The parameters of Eq. (3) were difficult to obtained, and the obtained results are not accurate enough accuracy [22].

2.3. Use of local empirical formula (Bevis model)

Bevis et al. [4] investigated Tm correlation with surface temperature Ts by analyzing myriad numbers (8718) of radiosonde data in the United States. Tm is given as:(4) $T_{m} = 70.2 + 0.72 T s$ where Tm and Ts are in Kelvin. Table 1 illustrate some examples of Tm model (e.g [12]).

Table 1. Some existing Tm model (the units of Tm and Ts are Kelvin).

Tm model	Author
Tm = 0.72 Ts + 70.2.	Bevis et al. [3]
Tm = 0.64 Ts + 86.9.	Schueler et al. [16]
Tm = 0.8116 Ts + 43.69	Yao et al. [26]
Tm = 1.07 Ts- 31.	Liou et al. [11]
Tm = 0.75 Ts + 62.	Suresh Raju et al. [14]
Tm = 0.84 Ts + 48.	Wayan and Iskanda [21]

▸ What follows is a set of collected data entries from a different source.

import Summits.ABC.IUTFork.Thm311LinkCompat
import Literature.IUT.LogThetaLattice.BiCores
import Literature.IUT.LogThetaLattice.HodgeTheaterLogLink
import HarnessLib

/-!
# [IUTchIII] Theorem 3.11 in the author's terms, J: the objects of (iii) over the landed §1–§2 interface

Record-only file (D-0012) of the abc-iut cell (Cor. 3.12 sub-crew, seat abc-iut-c312-1, gen 2); TAKES NO
SIDE. Sequel to `Thm311LinkCompat` (D), which typed [IUTchIII] Theorem 3.11 (iii) (kurims
`paper:url-4b091feeb646` pp. 156–159) over an opaque SIGNATURE `LinkData` (20 fields: the categories,
objects, Kummer/natural isomorphisms, permutation-symmetry poly-isomorphisms and induced automorphisms
that (iii) (a)–(d) quote). Since then layer L6 (seat abc-iut-L6-t3) has LANDED the [IUTchIII] §1–§2
interface these objects come from: `Literature.IUT.LogThetaLattice.StripFrame` (the prime-strip /
Hodge-theater frame, [IUTchIII] Def. 1.1), `BiCoricData` (Def. 1.1 (iv)–(vi), Prop. 1.2 (vi)–(ix),
Thm. 1.5 (iii)–(v): the Frobenius-like `†HT ↦ †F^{⊢×μ}_△`, the étale-like `†HT^D ↦ †D^⊢_△ ↦ F^{⊢×μ}_△(†D^⊢_△)`
and the Kummer isomorphism between them AS A NATURAL ISOMORPHISM `kummer : fxmDeltaHT ≅ (htToD ⋙ dvDelta)
⋙ fxmOfDv`), `LogThetaLatticeDiagram` (Def. 1.4 / Thm. 1.5 (i)(ii): `(n, m) ↦ ^{n,m}HT`, vertical and
horizontal arrows FULL poly-isomorphisms), `ThetaCoricData`/`Radial` (Cor. 2.3) and `ThetaMonoidData`
(Prop. 2.1 (vi): `unitPortionD`, the natural isomorphisms `F^{⊢×}_△(†D^⊢_△) ⥲ F^{⊢×}_{env}(†D_>)`).

## This file (top-down, one level): `LinkData` CONSTRUCTED, not postulated

* `LinkData.ofFunctors` builds the objects of (iii) from: a lattice of Hodge theaters `H : ℤ × ℤ → S.HT`;
  for each vertical line a representative `D`-`Θ^{±ell}NF`-Hodge theater `^{n,∘}HT^D := Dl n` with
  identifications `ξ n m : D(^{n,m}HT) ≅ ^{n,∘}HT^D` (Thm. 3.11, p. 153: "`^{n,∘}HT^{D-Θ±ell NF}` … determined, up
  to isomorphism, by the various `^{n,m}HT^{Θ±ell NF}`, where `m ∈ ℤ`, via the vertical coricity of Theorem
  1.5, (i)" — the vertical arrows induce the FULL poly-isomorphism of `D`-Hodge theaters,
  `LogThetaLatticeDiagram.vertical_inducedDHT_full`, so SOME identification exists and NONE is preferred;
  every theorem below holds for every choice of `ξ`); the Frobenius-like and étale-like `F^{⊢×μ}_△`
  FUNCTORS with the Kummer NATURAL isomorphism (Thm. 1.5 (iii), last display); the `F^{⊢×μ}_{env}` functor
  with the natural isomorphism of Prop. 2.1 (vi); and the radial data `^{n,∘}R` (Cor. 2.3 (ii)) and the
  `κ`-sol/`∞κ` data of [IUTchII] Cor. 4.7 (iii) as values of FUNCTORS on `D`-`Θ^{±ell}NF`-Hodge theaters
  (Cor. 2.3: "(b_{Morℜ}), (c_{Morℜ}) the isomorphisms INDUCED by" an isomorphism of `D`-Hodge theaters;
  Rmk. 2.3.2: the `∞κ` version "is similar"). READING fixed here of "the poly-isomorphism `^{n,∘}R ⥲
  ^{n+1,∘}R` induced by any permutation symmetry of the étale-picture … `^{n,∘}HT^{D-Θ±ell NF} ⥲
  ^{n+1,∘}HT^{D-Θ±ell NF}`" ((iii) (c), p. 157; likewise (d), p. 158): the étale-picture "admits arbitrary
  permutation symmetries among the spokes [i.e., the labels `n ∈ ℤ` of the `D-Θ^{±ell}NF`-Hodge theaters]"
  ([IUTchII] Cor. 4.11 (ii), kurims `paper:url-5036b4059555` p. 164; [IUTchIII] Cor. 2.3 (ii) p. 74), the
  spokes being glued to the mono-analytic core by the FULL poly-isomorphisms `^nD^⊢_△ ⥲ ^{(n+1)}D^⊢_△`
  ([IUTchII] Cor. 4.10 (iv), Cor. 4.11 (i)); no isomorphism `^{n,∘}HT^D ⥲ ^{n+1,∘}HT^D` being singled out, the
  induced poly-isomorphism is typed as the IMAGE under the functor of the FULL poly-isomorphism of
  `D`-`Θ^{±ell}NF`-Hodge theaters (`permR`, `permM`); under the only other reading we can see — ALL
  isomorphisms of radial data, cf. Cor. 2.3 (i) "full" (L6 `radialAlgorithm_full`) — the stabilization
  clause is D's `PolyIsoCalc.stabilized_full`/`LinkData.partIIIc_of_full`, so nothing below depends on the
  choice between the two. "Arbitrary automorphisms of the domain and codomain
  `^{n,m}HT`, `^{n+1,m}HT` of the horizontal arrow" act on every object through the functors (`AutHT n m :=
  (^{n,m}HT ≅ ^{n,m}HT)`, transported to `^{n,∘}HT^D` along `ξ n m`).
* `LinkData.ofBiCoric` = `ofFunctors` with the `F^{⊢×μ}_△` functors and the Kummer natural isomorphism taken
  from an L6 `BiCoricData`; `LinkData.ofDiagram` = the same over an L6 `LogThetaLatticeDiagram`, with
  `^{n,∘}HT^D := D(^{n,0}HT)` and `ξ` a CHOICE of members of the vertical full poly-isomorphisms.

## What the kernel then sees (bookkeeping, neutral)

D proved that (iii) (a), (b) AS TYPED hold in every instantiation (squares of full poly-isomorphisms
commute). Here: for `LinkData.ofFunctors`, (iii) (c) and (iii) (d) AS TYPED hold as well —
`ofFunctors_partIIIc`, `ofFunctors_partIIId`: the EQUIVARIANCE of the Kummer isomorphism `^{n,m}F^{⊢×μ}_△ ⥲
F^{⊢×μ}_△(^{n,∘}D^⊢_△)` under `Aut(^{n,m}HT)` IS the naturality square of `BiCoricData.kummer`
(`LinkData.kumAt_naturality`), and a poly-isomorphism that is the functorial image of a FULL poly-isomorphism is
STABILIZED by all functorially induced automorphisms (`PolyIsoCalc.stabilized_map_full`). Consequently, for
a `FullSituation` whose `link` is so constructed, `PartIII ↔ EvalCompatUpToInd` and `Statement ↔ PartI ∧
PartII` (`FullSituation.statement_iff_partI_partII_of_link`): at this level of typing the content of
Theorem 3.11 is carried by (i) (`MultiradialCompat`, `DegreeClause`) and (ii) (`KummerA/B/C`, `Ind3`), the
link compatibility (iii) being functoriality. This is CONSISTENT WITH BOTH printed positions and decides
nothing between them: the author — "The various assertions of Theorem 3.11 follow immediately from the
definitions and the references quoted" (Proof, p. 159), "in the sense that these constructions are
stabilized/equivariant/functorial" (pp. 158–159); LANA Rem. 8.2.1 (p. 42) — ""linked," in the sense that
there exists an isomorphism between them, is a vacuous assertion since the category of BPSs is a
connected groupoid". Whether the (Ind1)/(Ind2)/(Ind3)-transport of (i)/(ii) LICENSES the volume
comparison of Cor. 3.12 Step (xi) is untouched here (that is c312-2's `hLicOfThm` hypothesis).

Sources read on the page (own renders, keys per HOME/lit/SOURCES.md §11): [IUTchIII] pp. 153–159
(Thm. 3.11), p. 74 (Cor. 2.3 (ii)), pp. 114–115 (Rmk. 3.8.2); [IUTchII] pp. 160–161 (Cor. 4.10 (iv)(v)),
pp. 163–164 (Cor. 4.11). [claim: Mochizuki2012, status: disputed] [cite: LANA2026Report, Rem. 8.2.1 p. 42]
Deliberately NOT here: any change to A–I (append-only, names frozen); the `F^{⊢×μ}_{env}` functor and the
`∞κ` data themselves (abc-iut-L6-t3 `ThetaMonoidData.unitPortionD`; abc-iut-L6-t1/L5 `κ`-coric files) —
they enter as arguments; mono-theta environments; any judgement.
-/

noncomputable section
import Mathlib
import HarnessLib
import Summits.Langlands.Langlands.Theses.ExteriorSquareAscent
import Literature.NumberTheory.Automorphic.TunnellOctahedralGlobal
import Literature.NumberTheory.Automorphic.TunnellOctahedralGlobalProofs
import Literature.NumberTheory.Automorphic.PairLFunctionPolesRepData
import Literature.NumberTheory.Automorphic.PairLFunctionPolesRepDataHolds
import Literature.NumberTheory.Automorphic.IsobaricRigidityRepData
import Literature.NumberTheory.Automorphic.GaloisActionPlaces
import Literature.NumberTheory.Automorphic.KimExteriorSquareGL4
import Literature.NumberTheory.Automorphic.ArthurClozelCuspidalDescentGLOneHolds
import Literature.NumberTheory.Automorphic.BaseChangeStrongAllFiniteRamifiedPlaces
import Literature.NumberTheory.GaloisRepresentations.HeckeCharacter
import Summits.Langlands.Langlands.Theorems.ExteriorSquareAscentInducedSquareAscentStubGalConjDatum
import Summits.Langlands.Langlands.Theorems.ExteriorSquareAscentInducedSquareAscentStubUnitaryReduction
import Summits.Langlands.Langlands.Theorems.ExteriorSquareAscentInducedSquareAscentStubLocalIdentities
import Summits.Langlands.Langlands.Theorems.ExteriorSquareAscentInducedSquareAscentStubCentralCharacterDescent
import Summits.Langlands.Langlands.Theorems.ExteriorSquareAscentInducedSquareAscentStubDualityDichotomy
import Summits.Langlands.Langlands.Theorems.ExteriorSquareAscentInducedSquareAscentStubKleinCubePole
import Mathlib
import Summits.Ventures.HodgeRepro2.T5HodgeStar
import Summits.Ventures.HodgeRepro2.T5HodgeStarUnique
import Summits.Ventures.HodgeRepro2.T5CoframeInvariance
import Summits.Ventures.HodgeRepro2.T5WedgeDeterminant

/-!
# T5HodgeStarEquivariance — the Hodge operator of the six-coefficient model is the same for every
positively oriented orthonormal coframe, and is negated by an orientation-reversing one
(Tier-5 N1 Hodge-side support, seat p6)

`T5HodgeStar.hodgeStar` is defined by a sign table in ONE orthonormal coframe `(dx₁, dy₁, dx₂, dy₂)`
of `T^*_sS`; Voisin's Definition 5.3 (held copy p0104 ll. 30–38) defines `*` from the metric and the
orientation alone. This file closes the gap in the model: a change of orthonormal coframe
`g ∈ O(4)` acts on the six coefficients by `Λ²g` (`T5CoframeInvariance.compound g`, here extended to
complex coefficients as `compoundC g`), and

  `*(Λ²g · x) = det g · Λ²g · (*x)`   for every `g` with `gᵀ g = 1`

(`hodgeStar_act`): for `det g = 1` the operator computed in the new coframe is the same operator,
for `det g = −1` it is `−*` — the Hodge operator of the opposite orientation (route/T5-N1-hodge-p6.md
§H4). The proof is the uniqueness of row 44 (`T5HodgeStarUnique.hodgeStar_unique`: `*` is the only
map with `γ ∧ *δ = bil γ δ`) applied to `δ ↦ det g · Λ²g (*(Λ²gᵀ δ))`, using the invariance of the
bilinear form under `O(4)` (row 40, transported to `ℂ`) and the transformation of the wedge pairing
by `det g` (`T5WedgeDeterminant`, transported to `ℂ`).

Also: `bil_act` / `herm_act` (the bilinear and hermitian forms of the model are `O(4)`-invariant),
`conjC_act` (a real change commutes with conjugation), `wedge_act`, and the characterising identity
`wedge_hodgeStar : γ ∧ *δ = bil γ δ` of the model's operator.

Honest scope: pointwise linear algebra on `Λ²ℝ⁴ ⊗ ℂ`; that a change of orthonormal coframe of `T_sS`
acts on the coefficients by `Λ²g` is row 45; the manifold, the metric as a tensor and the bundles
stay prose. Nothing automorphic.
-/

namespace Summit.Ventures.HodgeRepro2.T5HodgeStarEquivariance

open Matrix T5HodgeStar T5HodgeStarUnique T5CoframeInvariance T5WedgeDeterminant

/-- The second compound matrix `Λ²g` with complex entries. -/
noncomputable def compoundC (g : Matrix (Fin 4) (Fin 4) ℝ) : Matrix (Fin 6) (Fin 6) ℂ :=
  (compound g).map (algebraMap ℝ ℂ)

/-- The action of a coframe change on the six complex coefficients of a 2-covector. -/
noncomputable def act (g : Matrix (Fin 4) (Fin 4) ℝ) (x : TwoCovector) : TwoCovector := (compoundC g).mulVec x

/-- The wedge-pairing matrix `J` with complex entries. -/
noncomputable def JC : Matrix (Fin 6) (Fin 6) ℂ := T5WedgeDeterminant.J.map (algebraMap ℝ ℂ)

/-- `Λ²(gh) = Λ²g · Λ²h` over `ℂ`. -/
theorem compoundC_mul (g h : Matrix (Fin 4) (Fin 4) ℝ) :
    compoundC (g * h) = compoundC g * compoundC h := by
  simp only [compoundC, compound_mul, Matrix.map_mul]

/-- `Λ²(gᵀ) = (Λ²g)ᵀ` over `ℂ`. -/
theorem compoundC_transpose (g : Matrix (Fin 4) (Fin 4) ℝ) : compoundC gᵀ = (compoundC g)ᵀ := by
  simp only [compoundC, compound_transpose, Matrix.transpose_map]

/-- `Λ²1 = 1` over `ℂ`. -/
theorem compoundC_one : compoundC 1 = 1 := by
  simp only [compoundC, compound_one, Matrix.map_one (algebraMap ℝ ℂ) (map_zero _) (map_one _)]

/-- `gᵀ g = 1 ⇒ (Λ²g)ᵀ Λ²g = 1` over `ℂ`. -/
theorem compoundC_orthogonal (g : Matrix (Fin 4) (Fin 4) ℝ) (hg : gᵀ * g = 1) :
    (compoundC g)ᵀ * compoundC g = 1 := by
  rw [← compoundC_transpose, ← compoundC_mul, hg, compoundC_one]

/-- `gᵀ g = 1 ⇒ Λ²g (Λ²g)ᵀ = 1` over `ℂ`. -/
theorem compoundC_mul_transpose (g : Matrix (Fin 4) (Fin 4) ℝ) (hg : gᵀ * g = 1) :
    compoundC g * (compoundC g)ᵀ = 1 :=
  mul_eq_one_comm.mp (compoundC_orthogonal g hg)

/-- `act (g h) = act g ∘ act h`. -/
theorem act_act (g h : Matrix (Fin 4) (Fin 4) ℝ) (x : TwoCovector) :
    act g (act h x) = act (g * h) x := by
  simp only [act, mulVec_mulVec, compoundC_mul]

/-- `act 1 = id`. -/
theorem act_one (x : TwoCovector) : act 1 x = x := by
  simp only [act, compoundC_one, one_mulVec]

/-- For an orthogonal `g`, `act gᵀ` inverts `act g`. -/
theorem act_transpose_act (g : Matrix (Fin 4) (Fin 4) ℝ) (hg : gᵀ * g = 1) (x : TwoCovector) :
    act gᵀ (act g x) = x := by
  rw [act_act, hg, act_one]

/-- For an orthogonal `g`, `act g` inverts `act gᵀ`. -/
theorem act_act_transpose (g : Matrix (Fin 4) (Fin 4) ℝ) (hg : gᵀ * g = 1) (x : TwoCovector) :
    act g (act gᵀ x) = x := by
  rw [act_act, mul_eq_one_comm.mp hg, act_one]

/-- The bilinear form of row 44 is the dot product. -/
theorem bil_eq_dotProduct (γ δ : TwoCovector) : bil γ δ = γ ⬝ᵥ δ := rfl

/-- The bilinear form `Σ γ_i δ_i` is invariant under an orthogonal coframe change. -/
theorem bil_act (g : Matrix (Fin 4) (Fin 4) ℝ) (hg : gᵀ * g = 1) (x y : TwoCovector) :
    bil (act g x) (act g y) = bil x y := by
  simp only [bil_eq_dotProduct, act]
  rw [dotProduct_mulVec, ← vecMul_transpose, vecMul_vecMul, compoundC_orthogonal g hg, vecMul_one]

/-- A real coframe change commutes with conjugation of the coefficients. -/
theorem conjC_act (g : Matrix (Fin 4) (Fin 4) ℝ) (x : TwoCovector) :
    conjC (act g x) = act g (conjC x) := by
  funext i
  simp [conjC, act, compoundC, mulVec, dotProduct, map_sum]

/-- The hermitian form is the bilinear form against the conjugate. -/
theorem herm_eq_bil_conjC (γ δ : TwoCovector) : herm γ δ = bil γ (conjC δ) := rfl

/-- The hermitian form `(γ, δ) = Σ γ_i \overline{δ_i}` is invariant under an orthogonal coframe change
(row 40's `dotProduct_compound_mulVec` for its hermitian extension). -/
theorem herm_act (g : Matrix (Fin 4) (Fin 4) ℝ) (hg : gᵀ * g = 1) (x y : TwoCovector) :
    herm (act g x) (act g y) = herm x y := by
  rw [herm_eq_bil_conjC, conjC_act, bil_act g hg, herm_eq_bil_conjC]

/-- The wedge pairing of the model is the bilinear form with matrix `JC`. -/
theorem wedge_eq_dotProduct (x y : TwoCovector) : wedge x y = x ⬝ᵥ JC.mulVec y := by
  simp [wedge, JC, T5WedgeDeterminant.J, dotProduct, mulVec, Fin.sum_univ_six]
  ring

/-- `(Λ²g)ᵀ JC (Λ²g) = det g · JC` over `ℂ` (transport of `T5WedgeDeterminant`). -/
theorem transpose_compoundC_mul_JC_mul_compoundC (g : Matrix (Fin 4) (Fin 4) ℝ) :
    (compoundC g)ᵀ * JC * compoundC g = (g.det : ℂ) • JC := by
  have h := congrArg (fun M : Matrix (Fin 6) (Fin 6) ℝ => M.map (algebraMap ℝ ℂ))
    (transpose_compound_mul_J_mul_compound g)
  simp only [Matrix.map_mul, Matrix.transpose_map] at h
  rw [compoundC, JC, h]
  ext i j
  simp [Matrix.map_apply]

/-- `wedge(Λ²g x, Λ²g y) = det g · wedge(x, y)` for complex coefficients. -/
theorem wedge_act (g : Matrix (Fin 4) (Fin 4) ℝ) (x y : TwoCovector) :
    wedge (act g x) (act g y) = (g.det : ℂ) * wedge x y := by
  simp only [wedge_eq_dotProduct, act]
  rw [mulVec_mulVec, dotProduct_mulVec, ← vecMul_transpose, vecMul_vecMul, ← Matrix.mul_assoc,
    transpose_compoundC_mul_JC_mul_compoundC, vecMul_smul, smul_dotProduct, smul_eq_mul,
    dotProduct_mulVec]

/-- The characterising identity of the model's Hodge operator: `γ ∧ *δ = bil γ δ` (Voisin Def. 5.3
read with the bilinear extension; row 44 shows it determines `*`). -/
theorem wedge_hodgeStar (γ δ : TwoCovector) : wedge γ (hodgeStar δ) = bil γ δ := by
  simp [wedge, hodgeStar, bil, Fin.sum_univ_six]
  ring

/-- `(det g)² = 1` for an orthogonal `g`. -/
theorem det_mul_det_eq_one (g : Matrix (Fin 4) (Fin 4) ℝ) (hg : gᵀ * g = 1) : g.det * g.det = 1 := by
  have := congrArg Matrix.det hg
  rwa [det_mul, det_transpose, det_one] at this

/-- **The Hodge operator is `O(4)`-equivariant up to the orientation sign**: for `gᵀ g = 1`,
`*(Λ²g · x) = det g · Λ²g · (*x)`. For `det g = 1` (a positively oriented orthonormal coframe) the
operator defined by the sign table in the new coframe is the SAME operator — Definition 5.3 depends
only on the metric and the orientation; for `det g = −1` it is `−*`, the operator of the opposite
orientation. -/
theorem hodgeStar_act (g : Matrix (Fin 4) (Fin 4) ℝ) (hg : gᵀ * g = 1) (x : TwoCovector) :
    hodgeStar (act g x) = (g.det : ℂ) • act g (hodgeStar x) := by
  have hgt : gᵀᵀ * gᵀ = 1 := by rw [transpose_transpose]; exact mul_eq_one_comm.mp hg
  let T : TwoCovector → TwoCovector := fun δ => (g.det : ℂ) • act g (hodgeStar (act gᵀ δ))
  have hT : ∀ γ δ, wedge γ (T δ) = bil γ δ := by
    intro γ δ
    have h1 : wedge γ (T δ) = (g.det : ℂ) * wedge γ (act g (hodgeStar (act gᵀ δ))) := by
      simp only [T, wedge_eq_dotProduct, mulVec_smul, dotProduct_smul, smul_eq_mul]
    rw [h1]
    conv_lhs => rw [← act_act_transpose g hg γ]
    rw [wedge_act, wedge_hodgeStar, bil_act gᵀ hgt, ← mul_assoc, ← Complex.ofReal_mul,
      det_mul_det_eq_one g hg, Complex.ofReal_one, one_mul]
  have hTeq : T = hodgeStar := hodgeStar_unique T hT
  have := congrFun hTeq (act g x)
  rw [← this]
  simp only [T, act_transpose_act g hg]

/-- A positively oriented orthonormal coframe change leaves the Hodge operator unchanged. -/
theorem hodgeStar_act_of_det_eq_one (g : Matrix (Fin 4) (Fin 4) ℝ) (hg : gᵀ * g = 1)
    (hd : g.det = 1) (x : TwoCovector) : hodgeStar (act g x) = act g (hodgeStar x) := by
  rw [hodgeStar_act g hg, hd]; simp

/-- An orientation-reversing orthonormal coframe change replaces the Hodge operator by `−*`. -/
theorem hodgeStar_act_of_det_eq_neg_one (g : Matrix (Fin 4) (Fin 4) ℝ) (hg : gᵀ * g = 1)
    (hd : g.det = -1) (x : TwoCovector) : hodgeStar (act g x) = -act g (hodgeStar x) := by
  rw [hodgeStar_act g hg, hd]; simp

end Summit.Ventures.HodgeRepro2.T5HodgeStarEquivariance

2.4. Numerical integration

The numerical integration method is also approximate computation but it is the most accurate result [6]. Tm is given as:(5) $T_{m} = \frac{\sum_{i - 1}^{n} \frac{e(i)}{T (i)} Δ h_{i}}{\sum_{i - 1}^{n} \frac{e(i)}{T^{2} (i)} Δ h_{i}}$ where i is the ith pressure level and ei, Ti and Δhi are the partial pressure (in hPa) of water vapor, atmospheric temperature (in Kelvin), and thickness (m) of the layer, respectively. Li Li et al. [10] used this expression to compute water vapor:(6) $e = 6.112 e x p (\frac{18.62 T_{S}}{243.12} + T_{S})$ where TS is in Celsius. The real data of vapor pressure are obtained from radiosonde data or numeral prediction. This expression in Eq. (6) can be used when air reaches the saturated condition, the water vapor in air will condense, and dew point temperature is the same as air temperature at this time.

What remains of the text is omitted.